----- Dataset extract

import Mathlib
import HarnessLib

/-!
# Plane-wave extraction of a Fourier mode from the Faddeev–Popov inequality (Zwanziger)

Support file (everything PROVED, no definition, no named fact) for Zwanziger's Gribov-region
support bound in the minimal lattice Coulomb gauge (route `ConvexGribovBody` of
`QuantumFields/YangMills`, crux `CovarianceBound`; companion of `CoulombGaugeFPPositivity.lean`,
from which it is deliberately import-independent).

## Content

On the spatial torus `Λ = (ℤ/L)³` with links `(y, j) ↦ (y, y + e_j)` fix real link weights
`m (y, j)` (in the application: `Re tr(W_{y,j} [X, Y])` for the gauge-fixed link variables) and
suppose the **FP inequality**

  `|∑_{(y,j)} (φ(y+e_j)ψ(y) - ψ(y+e_j)φ(y)) m(y,j)| ≤ K ∑_{(y,j)} ((Δ_jφ)(y)² + (Δ_jψ)(y)²)`

for all real test functions `φ, ψ` (hypothesis `H`; it holds at every minimum of the lattice
Coulomb-gauge functional, `CoulombGaugeFPPositivity.abs_sum_pairing_le`). Testing with the plane
waves `φ = cos(θ + α)`, `ψ = cos(θ - ϖ + α')`, where `ϖ` is the phase of momentum `p`
(`ϖ(y + e_j) ≡ ϖ(y) + σ_j`) and `θ` the phase of momentum `±(2π/L)e_a`, product-to-sum formulas
isolate the MID-LINK cosine mode `∑_y cos(ϖ(y) + σ_a/2) m(y,a)` of polarisation `a`:

* `abs_pairing_le` : `|T(α, α')| ≤ 9 K L³ ν δ` for the antisymmetrised pairing `T` of the two
  waves, whenever `|κ_j| ≤ δ` (shift of `θ`) and `δ² + 4 sin²(σ_j/2) ≤ ν²` (gradient costs,
  optimised scaling `φ ↦ (ν/δ)φ`);
* `pairing_add_pairing_eq` : `T(α, α - π/2) + T(α + π/2, α) = -2 ∑_j sin(κ_j - σ_j/2) Ĉ_j`
  (the momentum-`(κ + κ')` part cancels, the momentum-`p` part is the mid-link cosine mode);
* `abs_sum_cos_mul_le` : for `L ≥ 3` and `|cos(σ_a/2)| ≥ 1/2`,
  `|Ĉ_a| = |∑_y cos(ϖ y + σ_a/2) m(y,a)| ≤ 9 K L⁴ ν (2π/L)` (subtract the tests at `±(2π/L)e_a`:
  the weights differ only at `j = a`, by `2 sin(2π/L) cos(σ_a/2) ≥ 2/L · 1/2 · 2`).

Also recorded: the trigonometric toolkit (`cos_shift_mul_cos_sub`, `abs_cos_sub_cos_add_le`,
`abs_sin_sub_le`, `two_div_le_sin_two_pi_div`) and the phase-shift lemma on `(ℤ/L)^d`
(`exists_phase_shift`).

Source: D. Zwanziger, Nucl. Phys. B 364 (1991) 127 (bound on the gluon field in the Gribov region
of the minimal lattice Coulomb/Landau gauge from positivity of the Faddeev–Popov operator tested on
plane waves; Appendix); D. Zwanziger, Nucl. Phys. B 412 (1994) 657, Sect. 2.
-/

noncomputable section

open Real Finset
open scoped BigOperators

namespace Literature.MathematicalPhysics.QuantumFieldTheory

namespace CoulombFP

/-! ### Trigonometric toolkit for the plane-wave test functions -/

section Trig

open Real

/-- Product-to-sum bookkeeping for the antisymmetrised pair of shifted plane waves:
`cos(u + (A+B)) cos v - cos(v + (A-B)) cos u = -sin A sin(u - v + B) - sin B sin(u + v + A)`.
[folklore] -/
theorem cos_shift_mul_cos_sub (u v A B : ℝ) :
    cos (u + (A + B)) * cos v - cos (v + (A - B)) * cos u =
      -(sin A * sin (u - v + B)) - sin B * sin (u + v + A) := by
  simp only [cos_add, cos_sub, sin_add, sin_sub]
  ring

/-- `|cos a - cos(a + d)| ≤ 2 |sin(d/2)|`. [folklore] -/
theorem abs_cos_sub_cos_add_le (a d : ℝ) : |cos a - cos (a + d)| ≤ 2 * |sin (d / 2)| := by
  rw [cos_sub_cos]
  have h1 : |sin ((a + (a + d)) / 2)| ≤ 1 := abs_sin_le_one _
  have h2 : sin ((a - (a + d)) / 2) = -sin (d / 2) := by
    rw [show (a - (a + d)) / 2 = -(d / 2) by ring, sin_neg]
  rw [h2]
  simp only [abs_mul, abs_neg, abs_two]
  nlinarith [abs_nonneg (sin (d / 2))]

/-- `|cos a - cos(a + d)| ≤ |d|` (`cos` is `1`-Lipschitz). [folklore] -/
theorem abs_cos_sub_cos_add_le_abs (a d : ℝ) : |cos a - cos (a + d)| ≤ |d| := by
  refine (abs_cos_sub_cos_add_le a d).trans ?_
  have h := abs_sin_le_abs (x := d / 2)
  rw [abs_div, abs_two] at h
  linarith

/-- `|sin(x - y)| ≤ |sin x| + |sin y|`. [folklore] -/
theorem abs_sin_sub_le (x y : ℝ) : |sin (x - y)| ≤ |sin x| + |sin y| := by
  rw [sin_sub, sub_eq_add_neg]
  refine (abs_add_le _ _).trans ?_
  rw [abs_neg, abs_mul, abs_mul]
  have hcx := abs_cos_le_one x
  have hcy := abs_cos_le_one y
  nlinarith [abs_nonneg (sin x), abs_nonneg (sin y), abs_nonneg (cos x), abs_nonneg (cos y)]

/-- For `L ≥ 3`: `2/L ≤ sin(2π/L)` (`sin(2π/L) = 2 sin(π/L) cos(π/L)`, Jordan's inequality and
`cos(π/L) ≥ cos(π/3) = 1/2`). [folklore] -/
theorem two_div_le_sin_two_pi_div {L : ℝ} (hL : 3 ≤ L) : 2 / L ≤ sin (2 * π / L) := by
  have hL0 : 0 < L := by linarith
  have h1 : sin (2 * π / L) = 2 * sin (π / L) * cos (π / L) := by
    rw [show 2 * π / L = 2 * (π / L) by ring, sin_two_mul]
  have hle2 : π / L ≤ π / 2 := div_le_div_of_nonneg_left pi_pos.le two_pos (by linarith)
  have hle3 : π / L ≤ π / 3 := div_le_div_of_nonneg_left pi_pos.le three_pos hL
  have hs : 2 / L ≤ sin (π / L) := by
    have h := mul_le_sin (x := π / L) (by positivity) hle2
    rwa [show 2 / π * (π / L) = 2 / L by field_simp] at h
  have hc : 1 / 2 ≤ cos (π / L) := by
    rw [← cos_pi_div_three]
    exact cos_le_cos_of_nonneg_of_le_pi (by positivity) (by linarith [pi_pos]) hle3
  have hs0 : 0 ≤ 2 / L := by positivity
  rw [h1]
  nlinarith [mul_le_mul hs hc (by norm_num) (hs0.trans hs)]

end Trig

/-! ### Lattice bookkeeping: plane-wave phases on `(ℤ/L)^d` -/

section Lattice

/-- Shifting a site by `e_j` adds `2π n_j / L` to the plane-wave phase `2π (n · y) / L`, modulo
`2π` (the wrap-around `y_j = L - 1 ↦ 0` is an integer multiple of `2π` since `n_j ∈ ℤ`).
[folklore] -/
theorem exists_phase_shift {d L : ℕ} [NeZero L] (n : Fin d → ℤ) (y : Fin d → ZMod L) (j : Fin d) :
    ∃ m : ℤ, 2 * Real.pi * (∑ i, (n i : ℝ) * (((y + Pi.single j 1 : Fin d → ZMod L) i).val : ℝ)) / L =
      2 * Real.pi * (∑ i, (n i : ℝ) * ((y i).val : ℝ)) / L + 2 * Real.pi * n j / L +
        m * (2 * Real.pi) := by
  have hL : (L : ℝ) ≠ 0 := Nat.cast_ne_zero.2 (NeZero.ne L)
  -- the wrapped coordinate
  obtain ⟨k, hk⟩ : ∃ k : ℕ, (((y j + 1 : ZMod L)).val : ℝ) = (y j).val + 1 - L * k := by
    rw [ZMod.val_add, ZMod.val_one_eq_one_mod]
    refine ⟨1 / L + ((y j).val + 1 % L) / L, ?_⟩
    have h1 := Nat.mod_add_div 1 L
    have h2 := Nat.mod_add_div ((y j).val + 1 % L) L
    have h1' : ((1 % L : ℕ) : ℝ) = 1 - (L : ℝ) * ((1 / L : ℕ) : ℝ) := by
      have : ((1 % L : ℕ) : ℝ) + (L : ℝ) * ((1 / L : ℕ) : ℝ) = 1 := by exact_mod_cast h1
      linarith
    have h2' : ((((y j).val + 1 % L) % L : ℕ) : ℝ) =
        ((y j).val : ℝ) + ((1 % L : ℕ) : ℝ) - (L : ℝ) * ((((y j).val + 1 % L) / L : ℕ) : ℝ) := by
      have : ((((y j).val + 1 % L) % L : ℕ) : ℝ) +
          (L : ℝ) * ((((y j).val + 1 % L) / L : ℕ) : ℝ) = ((y j).val : ℝ) + ((1 % L : ℕ) : ℝ) := by
        exact_mod_cast h2
      linarith
    rw [h2', h1']
    push_cast
    ring
  have hcoord : ∀ i, (((y + Pi.single j 1 : Fin d → ZMod L) i).val : ℝ) =
      ((y i).val : ℝ) + (if i = j then 1 - (L : ℝ) * k else 0) := by
    intro i
    by_cases hij : i = j
    · subst hij
      rw [Pi.add_apply, Pi.single_eq_same, if_pos rfl, hk]
      ring
    · rw [Pi.add_apply, Pi.single_eq_of_ne hij, add_zero, if_neg hij, add_zero]
  refine ⟨-(n j * k), ?_⟩
  have hsum : (∑ i, (n i : ℝ) * (((y + Pi.single j 1 : Fin d → ZMod L) i).val : ℝ)) =
      (∑ i, (n i : ℝ) * ((y i).val : ℝ)) + n j * (1 - (L : ℝ) * k) := by
    simp_rw [hcoord, mul_add, Finset.sum_add_distrib, mul_ite, mul_zero]
    rw [Finset.sum_ite_eq' Finset.univ j, if_pos (Finset.mem_univ _)]
  rw [hsum]
  push_cast
  field_simp
  ring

----------

Using the data above, extract exactly the lines from the one that holds "of the minimal" to the one that holds "theorem cos_shift_mul_cos_sub (u", both ends included, and no others.

-- Result of this exercise --
of the minimal lattice Coulomb/Landau gauge from positivity of the Faddeev–Popov operator tested on
plane waves; Appendix); D. Zwanziger, Nucl. Phys. B 412 (1994) 657, Sect. 2.
-/

noncomputable section

open Real Finset
open scoped BigOperators

namespace Literature.MathematicalPhysics.QuantumFieldTheory

namespace CoulombFP

/-! ### Trigonometric toolkit for the plane-wave test functions -/

section Trig

open Real

/-- Product-to-sum bookkeeping for the antisymmetrised pair of shifted plane waves:
`cos(u + (A+B)) cos v - cos(v + (A-B)) cos u = -sin A sin(u - v + B) - sin B sin(u + v + A)`.
[folklore] -/
theorem cos_shift_mul_cos_sub (u v A B : ℝ) :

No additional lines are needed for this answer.